A man of action, Sen established the Explorers Club of India in 1959, with the aim of fostering the spirit of adventure in India’s youth. My father felt there was tremendous enthusiasm among the youth, but a lack of involvement. “They are hankering after a way, a path.”

He sent off young men to explore the wilderness and lived vicariously through their experiences of exploring the deserts and oceans, urging them to always be brave and fearless.

He sponsored many expeditions through the Explorers club, the most famous of them being a perilous six-day row boat adventure to the Andaman Islands by Lt. George Albert Duke and Pinaki Chatterjee in February 1969.

In 1972, he helped Bangladeshi refugees re-settle in India through the Explorers club.
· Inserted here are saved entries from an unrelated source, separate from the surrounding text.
/-- **Termwise identification, positive block.**  For `𝐜 = c`, `𝐝 = d` in the prescribed
classes (coprime to `m = |a₂|n₀`), `(δ_j, m) = 1`, `(q₀, n₀) = 1`, `n₁ n₀` coprime to `a₂`, `β`
supported on squarefrees, and a weight with `G(δ₁d, δ₂c) = g(c,d,𝐧,𝐫,𝐬)`:
the term of the blocked re-indexed piece sum (`σ = 1`) equals the term of the collapsed left-hand
side of Theorem 2.1 with coefficients `bCoef`. [cite: Drappeau2017, §5.5 p. 20–21] -/
theorem term_match_pos (ha₂ : a₂ ≠ 0) (hq₀n₀ : Nat.Coprime q₀ n₀)
    (hδ₁m : Nat.Coprime δ₁ (a₂.natAbs * n₀)) (hδ₂m : Nat.Coprime δ₂ (a₂.natAbs * n₀))
    (hc : 0 < c) (hcm : Nat.Coprime c (a₂.natAbs * n₀)) (hdm : Nat.Coprime d (a₂.natAbs * n₀))
    (hcls : c ≡ c₀ [MOD a₂.natAbs * n₀] ∧ d ≡ d₀ [MOD a₂.natAbs * n₀])
    (hn₁ : 0 < n₁) (hn₁a : Nat.Coprime (n₀ * n₁) a₂.natAbs)
    (hβ : ∀ n, ¬Squarefree n → β n = 0) (h : ℤ) (hδ₂ : 0 < δ₂)
    (hIn : ∀ z : ℤ, ((nlo : ℕ) : ℤ) ≤ z → z < ((nhi : ℕ) : ℤ) → z.toNat ∈ In)
    (hIr : a₂.natAbs * n₀ * δ₁ * n₂ ∈ Ir) (hIs : δ₂ * n₁ ∈ Is)
    (hGg : ((nlo : ℕ) : ℤ) ≤ nVar 1 a₁ a₂ q₀ h n₁ n₂ → nVar 1 a₁ a₂ q₀ h n₁ n₂ < ((nhi : ℕ) : ℤ) →
      G (δ₁ * d) (δ₂ * c) = g c d (nVar 1 a₁ a₂ q₀ h n₁ n₂).toNat ((a₂.natAbs * n₀ * δ₁ * n₂ : ℕ) : ℝ) ((δ₂ * n₁ : ℕ) : ℝ)) :
    (if ((Nat.Coprime (δ₁ * d) (δ₂ * c) ∧ Nat.Coprime n₁ n₂ ∧ ((n₀ * n₁).Coprime (q₀ * (δ₁ * d)) ∧ (n₀ * n₂).Coprime (q₀ * (δ₂ * c)) ∧ n₁ ≡ n₂ [MOD q₀])) ∧
          (((nlo : ℕ) : ℤ) ≤ nVar 1 a₁ a₂ q₀ h n₁ n₂ ∧ nVar 1 a₁ a₂ q₀ h n₁ n₂ < ((nhi : ℕ) : ℤ))) then
            G (δ₁ * d) (δ₂ * c) * (β (n₀ * n₁) * starRingEnd ℂ (β (n₀ * n₂))) *
              ((𝐞 (-(ξ * h)) : ℂ) *
                ((𝐞 ((h : ℝ) * a₁ * ((((n₁ : ℤ) - n₂) / q₀ : ℤ)) *
                    (((((((δ₁ * d : ℕ) : ℤ) * a₂ * n₀ * n₂ : ℤ) : ZMod (n₁ * (δ₂ * c)))⁻¹).val : ℕ) : ℝ) /
                      ((n₁ : ℝ) * ((δ₂ * c : ℕ) : ℝ))) : ℂ) *
                  (𝐞 (-((h : ℝ) * a₁ *
                    ((((((q₀ : ℤ) * l₁ * l₂ * n₁ : ℤ) : ZMod (a₂.natAbs * n₀))⁻¹).val : ℕ) : ℝ) /
                      ((a₂ : ℝ) * n₀))) : ℂ)))
      else 0) =
      (if (0 ≤ nVar 1 a₁ a₂ q₀ h n₁ n₂ ∧ (nVar 1 a₁ a₂ q₀ h n₁ n₂).toNat ∈ In ∧ (a₂.natAbs * n₀ * δ₁ * n₂) ∈ Ir ∧ (δ₂ * n₁) ∈ Is ∧
          (c ≡ c₀ [MOD a₂.natAbs * n₀] ∧ d ≡ d₀ [MOD a₂.natAbs * n₀] ∧ Nat.Coprime (a₂.natAbs * n₀ * (a₂.natAbs * n₀ * δ₁ * n₂) * d) ((δ₂ * n₁) * c)) ∧
          (Nat.Coprime n₁ n₂ ∧ n₁ ≡ n₂ [MOD q₀] ∧ (n₀ * n₁).Coprime q₀ ∧ (n₀ * n₂).Coprime q₀ ∧
            ((nlo : ℕ) : ℤ) ≤ nVar 1 a₁ a₂ q₀ h n₁ n₂ ∧ nVar 1 a₁ a₂ q₀ h n₁ n₂ < ((nhi : ℕ) : ℤ))) then
            (β (n₀ * n₁) * starRingEnd ℂ (β (n₀ * n₂)) *
              ((𝐞 (-(ξ * h)) : ℂ) *
                (𝐞 (-((h : ℝ) * a₁ *
                    ((((((q₀ : ℤ) * l₁ * l₂ * n₁ : ℤ) : ZMod (a₂.natAbs * n₀))⁻¹).val : ℕ) : ℝ) /
                      ((a₂ : ℝ) * n₀))) : ℂ))) *
            (g c d (nVar 1 a₁ a₂ q₀ h n₁ n₂).toNat ((a₂.natAbs * n₀ * δ₁ * n₂ : ℕ) : ℝ) ((δ₂ * n₁ : ℕ) : ℝ) *
              (𝐞 (((nVar 1 a₁ a₂ q₀ h n₁ n₂).toNat : ℝ) * (((((a₂.natAbs * n₀ * δ₁ * n₂) * d : ℕ) : ZMod ((δ₂ * n₁) * c))⁻¹).val : ℝ) /
                (((δ₂ * n₁ : ℕ) : ℝ) * c)) : ℂ))
          else 0) := by
  by_cases hour : ((Nat.Coprime (δ₁ * d) (δ₂ * c) ∧ Nat.Coprime n₁ n₂ ∧ ((n₀ * n₁).Coprime (q₀ * (δ₁ * d)) ∧ (n₀ * n₂).Coprime (q₀ * (δ₂ * c)) ∧ n₁ ≡ n₂ [MOD q₀])) ∧
          (((nlo : ℕ) : ℤ) ≤ nVar 1 a₁ a₂ q₀ h n₁ n₂ ∧ nVar 1 a₁ a₂ q₀ h n₁ n₂ < ((nhi : ℕ) : ℤ)))
  swap
  · rw [if_neg hour]
    split_ifs with hcoll
    · exact absurd (ourCond_of_collCond 1 hq₀n₀ hδ₁m hdm h hcoll) hour
    · rfl
  rw [if_pos hour]
  by_cases hβ0 : β (n₀ * n₁) = 0
  · rw [hβ0]; split_ifs <;> simp
  have hsf : Squarefree (n₀ * n₁) := by by_contra h'; exact hβ0 (hβ _ h')
  have hn₀n₁ : Nat.Coprime n₀ n₁ := Nat.coprime_of_squarefree_mul hsf
  have hcoll : (0 ≤ nVar 1 a₁ a₂ q₀ h n₁ n₂ ∧ (nVar 1 a₁ a₂ q₀ h n₁ n₂).toNat ∈ In ∧ (a₂.natAbs * n₀ * δ₁ * n₂) ∈ Ir ∧ (δ₂ * n₁) ∈ Is ∧
          (c ≡ c₀ [MOD a₂.natAbs * n₀] ∧ d ≡ d₀ [MOD a₂.natAbs * n₀] ∧ Nat.Coprime (a₂.natAbs * n₀ * (a₂.natAbs * n₀ * δ₁ * n₂) * d) ((δ₂ * n₁) * c)) ∧
          (Nat.Coprime n₁ n₂ ∧ n₁ ≡ n₂ [MOD q₀] ∧ (n₀ * n₁).Coprime q₀ ∧ (n₀ * n₂).Coprime q₀ ∧
            ((nlo : ℕ) : ℤ) ≤ nVar 1 a₁ a₂ q₀ h n₁ n₂ ∧ nVar 1 a₁ a₂ q₀ h n₁ n₂ < ((nhi : ℕ) : ℤ))) :=
    collCond_of_ourCond 1 hq₀n₀ hδ₂m hcm hcls hn₁a hn₀n₁ h hIn hIr hIs hour
  rw [if_pos hcoll, hGg hour.2.1 hour.2.2]
  -- the phase
  have hcop := hcoll.2.2.2.2.1.2.2
  have hunit : Nat.Coprime (a₂.natAbs * n₀ * δ₁ * n₂ * d) (δ₂ * n₁ * c) :=
    Nat.Coprime.coprime_dvd_left ⟨a₂.natAbs * n₀, by ring⟩ hcop
  have hW : 0 < δ₂ * n₁ * c := by positivity
  rw [phase_match ha₂ h hW hunit]
  have h0 : 0 ≤ nVar 1 a₁ a₂ q₀ h n₁ n₂ := hcoll.1
  have hN : (((nVar 1 a₁ a₂ q₀ h n₁ n₂).toNat : ℕ) : ℝ) =
      ((a₂.sign * a₁ * h * (((n₁ : ℤ) - n₂) / q₀) : ℤ) : ℝ) := by
    rw [show (((nVar 1 a₁ a₂ q₀ h n₁ n₂).toNat : ℕ) : ℝ) =
        (((nVar 1 a₁ a₂ q₀ h n₁ n₂).toNat : ℤ) : ℝ) by norm_cast, Int.toNat_of_nonneg h0]
    unfold nVar; push_cast; ring
  rw [hN]
  ring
Without financial support from the Indian government, he cared for 300 families, exhibiting photographs of poor refugees and charging a visitor’s fee to sustain them. Any shortfall of funds was compensated by his own personal contribution. He was a man who possessed a heart and could feel others’ pain, regardless of his fame and wealth. He never forgot “what it’s like to be poor” and often extended a helping hand to the downtrodden and forgotten.

Eventually, he was compelled to shut down the club, much to his disappointment. “The club was like a child to me,” he lamented. “I brought it up with much affection, but today it is on the verge of closing down because I can’t find anyone to replace me. Spirited, energetic Bengalis are rare today. Man has gone to the moon, done so many things. Life is an exciting opportunity. Bound down by a suffocating society, the civilization of neons, we’re losing the true spirit of adventure.”

Mihir Sen, a proud Indian and a great son of Bengal. A man who dared to dream big, embraced challenges and accomplished the impossible! I am so proud to be his daughter. Who will be the next Mihir Sen?